Западные санкции
Человека преступником объявляют, в основном, при жизни, политический режим только после смерти. Пока он жив, некому пригвоздить его к стене позора и объявить вне закона. Даже если все или многие, как я, да ты, да мы с тобой, в этом не сомневаются. Но если режим мёртв, то ему как бы уже все равно. Объявлять его преступным, вешать соответствующую табличку с чернильной надписью на шею, сколько угодно, это как мертвому припарки, ему уже по барабану.
Эта разница между обвинениями человека и режима имеют отношение к санкциям по поводу отравления и ареста Навального. Два взгляда, не пересекающиеся почти ни в чем. Санкции, как наказание, или санкции, как исправление. Внутри алчут первое, как дети дворника Спиридона из «Круга первого». Дайте ему под дых, чтобы дыхание сбить у падлы, чтобы свет померк в его наглых очах, чтобы, сука, понял, осознал, что говно распоследнее, которому ни дна, ни покрышки, ни секунды покоя и сочувствия.
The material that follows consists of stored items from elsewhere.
/-- item stmt-AtomisticToContinuum-5099 · support · rank 9 · closed · moot by None · by planner
[support] KLSTransfer — BlockSusceptibilityBound → BlockInfraredBound: the canonical (fixed-N)
Kennedy-Lieb-Shastry transfer. For u = a(f_q)Ψ ∈ H_{N-1}, w = a(f_q)^*Ψ ∈ H_{N+1}: 2n(f_q)+1 =
‖u‖²+‖w‖² ≤ sqrt((b_- + b_+)(c_- + c_+)) by spectral Cauchy-Schwarz with SECTOR-WISE reference
energies E₀(N∓1) (no convexity of E₀(N) needed for positivity), where c_- + c_+ =
⟨[a(f)^*,[H,a(f)]]⟩ + μ_- n − μ_+(n+1) ≤ D_q + κ₊ n with D_q = ⟨f,−Δf⟩ + interaction double
commutator = O(eps(q)/l² + μ) for s-SMOOTHED block waves (sharp indicators have ⟨f,−Δf⟩ = ∞: smooth
at relative scale s, losing 1/s here and O(s) in the sum rule) and κ₊ = (2E₀(N) − E₀(N−1) −
E₀(N+1))₊ the concavity defect, which must be ≤ c·sqrt(rho/a) — trivially true for integrable v
(E₀(N) ≤ E₀(N−1) + rho‖v‖₁ by the constant one-particle trial function and bosonic = absolute
ground-state energy; monotonicity gives E₀(N+1) ≥ E₀(N)), Jastrow insertion for hard cores; the
regulariser theta = eps(q)/l² adds ≤ C per mode ≪ n̄ = rho l³. Output n(f_q) ≤ C′(l/xi)/sqrt(eps q)
+ O(1). Ψ a δ-near-minimiser rather than an eigenvector: the commutator identities hold up to
O(δ^{1/2}) terms, δ chosen last. Sources: KLS1988JSP (12)-(14), (19); -/
@[route_item "route-AtomisticToContinuum-BECBlockRotorRP"]
def KLSTransfer : Prop :=
  BlockSusceptibilityBound → BlockInfraredBound

/-- item stmt-AtomisticToContinuum-5100 · support · rank 9 · closed · moot by None · by planner
[support] BlockModeCounting — BlockInfraredBound → BlockCondensation → IntegerFilledPeriodicBEC
(mode counting, the d = 3 step). With A, C from the infrared bound and eta = 1/4 in
BlockCondensation: (i) Parseval on the K^3-dimensional span of the block indicators: Σ_{q ∈ (Z/K)^3}
n(f_q) = Σ_B n(u_B) (finite Fourier transform on (Z/K)^3; occupation as a quadratic form, Fubini);
(ii) f_0 = constantMode L on the cell, so n(f_0) = condensateOccupation; (iii) Σ_{q≠0} n(f_q) ≤ C
K^3 · I_K with I_K = K^{-3} Σ_{q≠0} eps(q)^{-1/2} ≤ I < ∞ uniformly in K (Riemann sum of
∫_{[-π,π]^3} dq/(2π)^3 eps(q)^{-1/2}; cf. in-tree klsIntegral facts for 1/eps); (iv) N = n̄ K^3 with
n̄ = rho (L/K)^3 ≥ A^3 rho^{-1/2}, so Σ_{q≠0} n(f_q) ≤ (C I A^{-3} rho^{1/2}) N ≤ N/4 for rho small;
hence n(f_0) ≥ N/2: c = 1/2 after shrinking rho_0; (v) for all large N an even K with L/K ∈ [A, 2A]
rho^{-1/2} exists (interval of length ≥ 2), and the target's hypothesis supplies one with K^3 | N;
(vi) ENNReal bookkeeping (ofReal, tsub). Sources: KLS1988PRL (sum rule + (4) ⇒ LRO); LSSY2005 Ch. 11
(11.22)-(11.27); in tree xy_structureFactor_sumRule_holds, klsIntegral_le_two_holds. -/
@[route_item "route-AtomisticToContinuum-BECBlockRotorRP"]
def BlockModeCounting : Prop :=
  BlockInfraredBound → BlockCondensation → IntegerFilledPeriodicBEC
Пусть сдохнет на коврике в парадной без воды и корма.
Накладывающие санкции видят второе: главное не победа, а участие. Делая вид, что наказывают, на самом деле стелют красную ковровую дорожку для исправления преступника. И фанфары в кустах. А преступник гордо так, скромной, семенящей походкой идет по этой дорожке, прижимая одну руку к тому месту, где у других типа кортик, и сплевывает в сторону тех, кто дорожку ему стелет. Так как идет в обратную сторону, только с удобствами.
Для тех, кто понимает, что горбатого могила исправит, эти санкции кажутся форменным издевательством. Не санкции, а мимическая сцена с изображением сцены «ООН убивает комара на лысине серийного убийцы из Парголово». Начал делать, так уже делай, чтоб не встал. А эта игра в нахмуренные брови, это грозное рокотание в горле, эта поза тигра перед прыжком, а потом облизнулся – это я так зубы показываю – и пошел по делам в магазин или в туалет типа сортир. Нормальный такой тигр, с авоськой.
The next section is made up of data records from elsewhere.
/-- ★★ **[15] (165) IN A SPLIT LOCAL GAUGE AROUND EVERY CORE PLAQUETTE ∕ BOND, ROAD R0′ — TOKEN FORM**: the binder block of `HalvingStepTop` ∕ `LocalLetters165TopStepCore` BYTE FOR
BYTE; conclusion: for every level `m ≤ k`, every CORE plaquette `p` of the level-`m` top class (`p ∉ Sect2.printedPlaqs s.Ω k 0`) lies in `plaqInside Y`, and every CORE bond
(`b ∉ Sect2.bondsDeep (Ω 1)ᶜ`) in `Sect2.bondsDeep Y`, for some site set `Y` and some level `i`, `m ≤ i ≤ k`, with `LocalGaugeSplitOn Y η_i (κ·ε_i) (C·δ_i + θ·ε_i + Q·ε_i²) U`
— the FULL potential (incl. the shear's fine pure gauge `∂μ`) and its gradient below `κ·ε_i` (print: the shear is `O(ε₀)`), the (165)-letters of the curl-free-complement `A₀`
below the R4 budget `C·δ_i + θ·ε_i + Q·ε_i²` (p584895 §3: `C` = «⅛B₃» the near data part, `θ` the small far-site coefficient of (161)∕(163), `Q` = «B₀(C₄ + 4C₂)(36dL²B₁R₁M₁)²»).
A `Prop`, NEVER asserted; its discharge is the Sect. F chain on `□` under R0′.
-- TODO(general form): ONE threshold ε₁ and ONE radius ε₀ in print; general admissible `{Ω_j}`; print's (82) tangent criticality; print's (165) bounds also `|Δ^ηA|`.
[cite: Balaban1985Variational, (165) p.304, (152) p.301, (159) p.303, p.302, Sect. F pp.300–304, (2)–(8) pp.278–279; Balaban1985RegularSpaces, (1.7)–(1.9) p.77, (1.54) p.85; Balaban1988Convergent, (2.12) p.256] -/
def LocalLettersSplitTopStepCore (Sup : (ν : Stage7Numerics) → (K : ℕ) → (ℕ → Set (Site (F.P K) 0)) → Set (Site (F.P K) 0)) (B₃ C θ Q κ a₀ a₁ : ℝ) : Prop :=
  ∀ (ν : Stage7Numerics) (M : ℕ) (g : ℕ → ℝ) (K k : ℕ) (s : SeqOfRecord F ν M g K k), Sect2.SeqSeparated ν.M₁ s → 0 < ν.M₁ → 1 ≤ k →
    ∀ (ε δ : ℕ → ℝ),
    (∀ n, n ≤ k → 0 < δ n ∧ δ n ≤ a₁) → (∀ n, n < k → δ n ≤ 2 * δ (n + 1)) → (∀ n, n < k → δ (n + 1) ≤ 2 * δ n) →
    (∀ n, n ≤ k → B₃ * δ n ≤ ε n ∧ ε n ≤ a₀) → (∀ n, n < k → ε n ≤ 2 * ε (n + 1)) → (∀ n, n < k → ε (n + 1) ≤ 2 * ε n) →
    ∀ W : MSField (F.P K) (SU N), Sect2.DataSmall7PTop (avOfRecord F N K) s.Ω (Sup ν K s.Ω) k δ W →
      ∀ U : GaugeField (F.P K) 0 (SU N),
        (∀ n, n ≤ k → PlaqSmallOn (Sect2.omegaPlaqsTop s.Ω (Sup ν K s.Ω) n) (ε n * (F.P K).eta n ^ 2) U) →
        (∀ n, n ≤ k → Sect2.CoDivSmallOn (Sect2.omegaBondsTop s.Ω (Sup ν K s.Ω) n) (ε n * (F.P K).eta n ^ 3) U) →
        AgreeOn (genSet s.Ω k) (avgFamily (avOfRecord F N K) U) W →
        IsCritOnFibre F N K (genSet s.Ω k) W U →
        ∀ m, m ≤ k →
          (∀ p ∈ Sect2.omegaPlaqsTop s.Ω (Sup ν K s.Ω) m, p ∉ Sect2.printedPlaqs s.Ω k 0 →
            ∃ (Y : Set (Site (F.P K) 0)) (i : ℕ), m ≤ i ∧ i ≤ k ∧ p ∈ plaqInside Y ∧
              LocalGaugeSplitOn Y ((F.P K).eta i) (κ * ε i) (C * δ i + θ * ε i + Q * ε i ^ 2) U) ∧
          (∀ b ∈ Sect2.omegaBondsTop s.Ω (Sup ν K s.Ω) m, b ∉ Sect2.bondsDeep (s.Ω 1)ᶜ →
            ∃ (Y : Set (Site (F.P K) 0)) (i : ℕ), m ≤ i ∧ i ≤ k ∧ b ∈ Sect2.bondsDeep Y ∧
              LocalGaugeSplitOn Y ((F.P K).eta i) (κ * ε i) (C * δ i + θ * ε i + Q * ε i ^ 2) U)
Нет, говорят, те, кто за исправление: мы выразили, обозначили свою позицию, но не закрыли дверь для переговоров и, значит, дальнейшего воздействия, типа гладить против шерстки. Но те, кто за наказание, вопят от беспомощности: а за базар, бляди, кто ответит? Вы же разводили турусы, будто просто на части рвать будете, а на самом деле просто показали язык и убрались восвояси: ваша корова, вы ей жопу и подтирайте.
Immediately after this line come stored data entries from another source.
import Mathlib

/-!
# Route `FilamentSkeletonRss` · crux `TransverseReduction1AG` (stmt-NavierStokesRegularity-27853) · line `defect_column_gate_1AG` —
# the m = 2 (quadrupole) radial block of S2a-loc: PRELIMINARIES (the regular homogeneous profile `g` in closed form, its bounds, a kernel)

Helper file (`--supports stmt-NavierStokesRegularity-27853 --as helper`; seat ns-filament-s2aloc-p1 g0).  Companion of
`Theorems/FilamentSkeletonRssDefectColumnGateRadialBlock{Prelim,}.lean` (LEAD 21221-p1 g11: the m = 0 block).  In the variable `u = r²` the
m = 2 Fourier block of the frozen SYMMETRIC sectional operator at `Rc = 0` (pure strain `−(γ/2)ξ`, stretching `γ`) is
`L₂ w = −(4u w′ + γu w)′ + 4w/u`; m = 2 is the one azimuthal order besides 0 whose homogeneous solutions are elementary: `1/u` (the harmonic zero
mode `1/z̄²` of the symmetric far field) and `g(u)/u` with

  `g(u) = ∫₀^u s e^{−γs/4} ds = (16/γ²)·(1 − e^{−γu/4}(1 + γu/4))`.

This file: the closed form `g` and its derivative `u e^{−γu/4}` (`quadG_hasDerivAt`), `0 ≤ g ≤ u²`, `g ≤ 16/γ²`, the EXACT tail identity
`g(u) + (4/γ)(u + 4/γ)e^{−γu/4} = 16/γ²` (`quadG_add_tail`) — which is what makes the support condition at `u = U` harmless in the block estimate:
`(g(U) − g(s))·e^{γs/4} ≤ (4/γ)(s + 4/γ)`, no `e^{γU/4}` — monotonicity, the lower bound `g(u) ≥ e^{−γ/4}/2` for `u ≥ 1`, and the kernel antiderivative
`(log(s/(1+s)) + 1/(1+s))′ = 1/(s(1+s)²)` with `log(1 + 1/u) ≤ 1/u`.  HONEST FRAMING: elementary real analysis about one block of one linear MODEL
operator (MODEL rung, negative side); nothing here bears on Navier–Stokes regularity.
-/

set_option linter.dupNamespace false

noncomputable section

namespace Summit.NavierStokesRegularity.NavierStokesRegularity.Theorems.DefectColumnGate

open scoped Topology
open Set Filter MeasureTheory intervalIntegral

/-! ## 1. The regular m = 2 profile `g(u) = (16/γ²)(1 − e^{−γu/4}(1+γu/4))` -/

/-- `g′(u) = u·e^{−γu/4}` (so `g(u) = ∫₀^u s e^{−γs/4} ds`). -/
theorem quadG_hasDerivAt {γ : ℝ} (hγ : γ ≠ 0) (u : ℝ) :
    HasDerivAt (fun s : ℝ => 16 / γ ^ 2 * (1 - Real.exp (-(γ * s / 4)) * (1 + γ * s / 4)))
      (u * Real.exp (-(γ * u / 4))) u := by
  have h1 : HasDerivAt (fun s : ℝ => -(γ * s / 4)) (-(γ * 1 / 4)) u :=
    (((hasDerivAt_id' u).const_mul γ).div_const 4).neg
  have h2 : HasDerivAt (fun s : ℝ => Real.exp (-(γ * s / 4))) (Real.exp (-(γ * u / 4)) * (-(γ * 1 / 4))) u :=
    h1.exp
  have h3 : HasDerivAt (fun s : ℝ => 1 + γ * s / 4) (γ * 1 / 4) u :=
    (((hasDerivAt_id' u).const_mul γ).div_const 4).const_add 1
  have h4 := ((h2.mul h3).const_sub 1).const_mul (16 / γ ^ 2)
  refine h4.congr_deriv ?_
  field_simp
  ring

/-- The EXACT tail identity: `g(u) + (4/γ)(u + 4/γ)·e^{−γu/4} = 16/γ²`. -/
theorem quadG_add_tail {γ : ℝ} (hγ : γ ≠ 0) (u : ℝ) :
    16 / γ ^ 2 * (1 - Real.exp (-(γ * u / 4)) * (1 + γ * u / 4)) + 4 / γ * (u + 4 / γ) * Real.exp (-(γ * u / 4))
      = 16 / γ ^ 2 := by
  field_simp
  ring

/-- `0 ≤ g(u)` for `u ≥ 0` (from `1 + x ≤ eˣ`). -/
theorem quadG_nonneg {γ : ℝ} (hγ : 0 < γ) {u : ℝ} (hu : 0 ≤ u) :
    0 ≤ 16 / γ ^ 2 * (1 - Real.exp (-(γ * u / 4)) * (1 + γ * u / 4)) := by
  have hx : 0 ≤ γ * u / 4 := by positivity
  have h1 : 1 + γ * u / 4 ≤ Real.exp (γ * u / 4) := Real.add_one_le_exp _ |>.trans_eq' (by ring)
  have h2 : Real.exp (-(γ * u / 4)) * (1 + γ * u / 4) ≤ 1 := by
    rw [Real.exp_neg, inv_mul_le_iff₀ (Real.exp_pos _), mul_one]
    exact h1
  have : 0 ≤ 1 - Real.exp (-(γ * u / 4)) * (1 + γ * u / 4) := sub_nonneg.mpr h2
  positivity

/-- `g(u) ≤ u²` for `u ≥ 0` (from `1 − x ≤ e^{−x}`: `e^{−x}(1+x) ≥ 1 − x²`). -/
theorem quadG_le_sq {γ : ℝ} (hγ : 0 < γ) {u : ℝ} (hu : 0 ≤ u) :
    16 / γ ^ 2 * (1 - Real.exp (-(γ * u / 4)) * (1 + γ * u / 4)) ≤ u ^ 2 := by
  set x : ℝ := γ * u / 4 with hxdef
  have hx : 0 ≤ x := by positivity
  have h1 : 1 - x ≤ Real.exp (-x) := by
    have := Real.add_one_le_exp (-x)
    linarith
  have h2 : 1 - x ^ 2 ≤ Real.exp (-x) * (1 + x) := by
    have h1x : 0 ≤ 1 + x := by linarith
    calc 1 - x ^ 2 = (1 - x) * (1 + x) := by ring
      _ ≤ Real.exp (-x) * (1 + x) := mul_le_mul_of_nonneg_right h1 h1x
  have h3 : 1 - Real.exp (-x) * (1 + x) ≤ x ^ 2 := by linarith
  have hγ2 : 0 < 16 / γ ^ 2 := by positivity
  calc 16 / γ ^ 2 * (1 - Real.exp (-x) * (1 + x)) ≤ 16 / γ ^ 2 * x ^ 2 := mul_le_mul_of_nonneg_left h3 hγ2.le
    _ = u ^ 2 := by rw [hxdef]; field_simp; ring

/-- `g(u) ≤ 16/γ²` for `u ≥ 0`. -/
theorem quadG_le_sup {γ : ℝ} (hγ : 0 < γ) {u : ℝ} (hu : 0 ≤ u) :
    16 / γ ^ 2 * (1 - Real.exp (-(γ * u / 4)) * (1 + γ * u / 4)) ≤ 16 / γ ^ 2 := by
  have h : 0 ≤ Real.exp (-(γ * u / 4)) * (1 + γ * u / 4) := by positivity
  have hγ2 : 0 < 16 / γ ^ 2 := by positivity
  nlinarith

/-- Tail comparison: for `u ≤ U`, `g(U) − g(u) ≤ (4/γ)(u + 4/γ)e^{−γu/4}` (the tail at `U` is nonnegative). -/
theorem quadG_sub_le {γ : ℝ} (hγ : 0 < γ) {u U : ℝ} (hU : 0 ≤ U) :
    16 / γ ^ 2 * (1 - Real.exp (-(γ * U / 4)) * (1 + γ * U / 4))
      - 16 / γ ^ 2 * (1 - Real.exp (-(γ * u / 4)) * (1 + γ * u / 4))
      ≤ 4 / γ * (u + 4 / γ) * Real.exp (-(γ * u / 4)) := by
  have hU' := quadG_add_tail hγ.ne' U
  have hu' := quadG_add_tail hγ.ne' u
  have htail : 0 ≤ 4 / γ * (U + 4 / γ) * Real.exp (-(γ * U / 4)) := by positivity
  linarith

/-- `g` is monotone on `[0, ∞)`: `u ≤ U ⇒ g(u) ≤ g(U)` (its derivative `u e^{−γu/4}` is nonnegative there). -/
theorem quadG_mono {γ : ℝ} (hγ : 0 < γ) {u U : ℝ} (hu : 0 ≤ u) (huU : u ≤ U) :
    16 / γ ^ 2 * (1 - Real.exp (-(γ * u / 4)) * (1 + γ * u / 4))
      ≤ 16 / γ ^ 2 * (1 - Real.exp (-(γ * U / 4)) * (1 + γ * U / 4)) := by
  have hmono : MonotoneOn (fun s : ℝ => 16 / γ ^ 2 * (1 - Real.exp (-(γ * s / 4)) * (1 + γ * s / 4))) (Ici 0) := by
    apply monotoneOn_of_deriv_nonneg (convex_Ici 0)
    · exact (HasDerivAt.continuousOn fun s _ => quadG_hasDerivAt hγ.ne' s)
    · intro s _
      exact (quadG_hasDerivAt hγ.ne' s).differentiableAt.differentiableWithinAt
    · intro s hs
      rw [interior_Ici] at hs
      rw [(quadG_hasDerivAt hγ.ne' s).deriv]
      exact mul_nonneg (le_of_lt hs) (Real.exp_pos _).le
  exact hmono hu (hu.trans huU) huU

/-- Lower bound at `u = 1` (hence, by monotonicity, for all `u ≥ 1`): `g(1) ≥ e^{−γ/4}/2` (from `1 + x + x²/2 ≤ eˣ`). -/
theorem quadG_one_ge {γ : ℝ} (hγ : 0 < γ) :
    Real.exp (-(γ / 4)) / 2 ≤ 16 / γ ^ 2 * (1 - Real.exp (-(γ * 1 / 4)) * (1 + γ * 1 / 4)) := by
  set x : ℝ := γ / 4 with hxdef
  have hx : 0 ≤ x := by positivity
  have hq : 1 + x + x ^ 2 / 2 ≤ Real.exp x := Real.quadratic_le_exp_of_nonneg hx
  have hpos : 0 < Real.exp x := Real.exp_pos x
  -- e^{-x}(1+x) ≤ 1 - e^{-x} x²/2
  have h1 : Real.exp (-x) * (1 + x) + Real.exp (-x) * (x ^ 2 / 2) ≤ 1 := by
    rw [← mul_add, Real.exp_neg, inv_mul_le_iff₀ hpos, mul_one]
    linarith
  have hγx : γ * 1 / 4 = x := by rw [hxdef]; ring
  rw [hγx]
  have h16 : 16 / γ ^ 2 = 1 / x ^ 2 := by rw [hxdef]; field_simp; ring
  rw [h16]
  have hx0 : 0 < x := by positivity
  rw [div_mul_eq_mul_div, one_mul, le_div_iff₀ (by positivity)]
  nlinarith [Real.exp_pos (-x)]

/-- For `1 ≤ U`: `g(U) ≥ e^{−γ/4}/2 > 0`. -/
theorem quadG_ge_of_one_le {γ : ℝ} (hγ : 0 < γ) {U : ℝ} (hU : 1 ≤ U) :
    Real.exp (-(γ / 4)) / 2 ≤ 16 / γ ^ 2 * (1 - Real.exp (-(γ * U / 4)) * (1 + γ * U / 4)) :=
  (quadG_one_ge hγ).trans (quadG_mono hγ zero_le_one hU)

/-! ## 2. A kernel antiderivative and two logarithm bounds -/

/-- `(log(s/(1+s)) + 1/(1+s))′ = 1/(s(1+s)²)` for `s > 0`. -/
theorem kernel_log_hasDerivAt {s : ℝ} (hs : 0 < s) :
    HasDerivAt (fun t : ℝ => Real.log (t / (1 + t)) + 1 / (1 + t)) (1 / (s * (1 + s) ^ 2)) s := by
  have h1s : (1 + s) ≠ 0 := by linarith
  have hq : HasDerivAt (fun t : ℝ => t / (1 + t)) (((1 : ℝ) * (1 + s) - s * 1) / (1 + s) ^ 2) s := by
    exact (hasDerivAt_id' s).div ((hasDerivAt_id' s).const_add 1) h1s
  have hqpos : s / (1 + s) ≠ 0 := by positivity
  have hlog := hq.log hqpos
  have hinv : HasDerivAt (fun t : ℝ => 1 / (1 + t)) (((0 : ℝ) * (1 + s) - 1 * 1) / (1 + s) ^ 2) s :=
    (hasDerivAt_const s (1 : ℝ)).div ((hasDerivAt_id' s).const_add 1) h1s
  refine (hlog.add hinv).congr_deriv ?_
  field_simp
  ring

/-- `log(1 + 1/u) ≤ 1/u` for `u > 0`, in the form `−log(u/(1+u)) ≤ 1/u`. -/
theorem neg_log_div_le {u : ℝ} (hu : 0 < u) : -Real.log (u / (1 + u)) ≤ 1 / u := by
  have h1 : u / (1 + u) = (1 + 1 / u)⁻¹ := by field_simp; ring
  rw [h1, Real.log_inv, neg_neg]
  have := Real.log_le_sub_one_of_pos (show 0 < 1 + 1 / u by positivity)
  linarith

/-- For `0 < s`: `log(s/(1+s)) + 1/(1+s) ≤ 0` (the antiderivative above increases to `0` at infinity). -/
theorem kernel_log_nonpos {s : ℝ} (hs : 0 < s) : Real.log (s / (1 + s)) + 1 / (1 + s) ≤ 0 := by
  -- log(s/(1+s)) = -log(1 + 1/s) ≤ -( (1/s) / (1 + 1/s) ) = -1/(1+s)   [log(1+y) ≥ y/(1+y)]
  have hy : 0 < 1 / s := by positivity
  have h1 : s / (1 + s) = (1 + 1 / s)⁻¹ := by field_simp; ring
  have hlog : Real.log (1 + 1 / s) ≥ (1 / s) / (1 + 1 / s) := by
    -- from log x ≥ 1 - 1/x at x = 1 + 1/s
    have h := Real.one_sub_inv_le_log_of_pos (show 0 < 1 + 1 / s by positivity)
    have : (1 / s) / (1 + 1 / s) = 1 - (1 + 1 / s)⁻¹ := by field_simp; ring
    rw [this]; exact h
  have h2 : (1 / s) / (1 + 1 / s) = 1 / (1 + s) := by field_simp; ring
  rw [h1, Real.log_inv]
  linarith [hlog.le, h2.symm.le, h2.le]

end Summit.NavierStokesRegularity.NavierStokesRegularity.Theorems.DefectColumnGate

end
А потом, разозлившись говорят как бы от сердца: за вас грязную работу делать не будем, не дождетесь, вы пока не предъявили жертвами, что хотите свободы так, что просто кушать не можете. А мы в рамках протокола, раз у нас дипломатические отношения, ни к главе пацанского государства, ни к пацанам, ни к самой избушке на курьих ножках санкции не применяем. Не ждите секторальных санкций, потому что это объявление войны, у нас нет никакой уверенности, что если сковырнуть вашего пацана, надрываясь от усилий, вы не согласитесь и не выберете в очередной раз такого же, но с перламутровыми пуговицами.
Хорошо, говорят те, у кого уж свет в очах меркнет: ну, объявите его вне закона, пригвоздите его как преступника Wanted булавками к бумажному листу на стене, дайте возможность делать с ним то, что можно сделать с преступником, давно попутавшим рамсы.
Ничего ему на это золотая рыбка не сказала, только вильнула хвостом и нырнула на глубину, а потом – кажется, жизнь прошла — вынырнула уже на безопасном отдалении и подмигнула: сама, сама давай.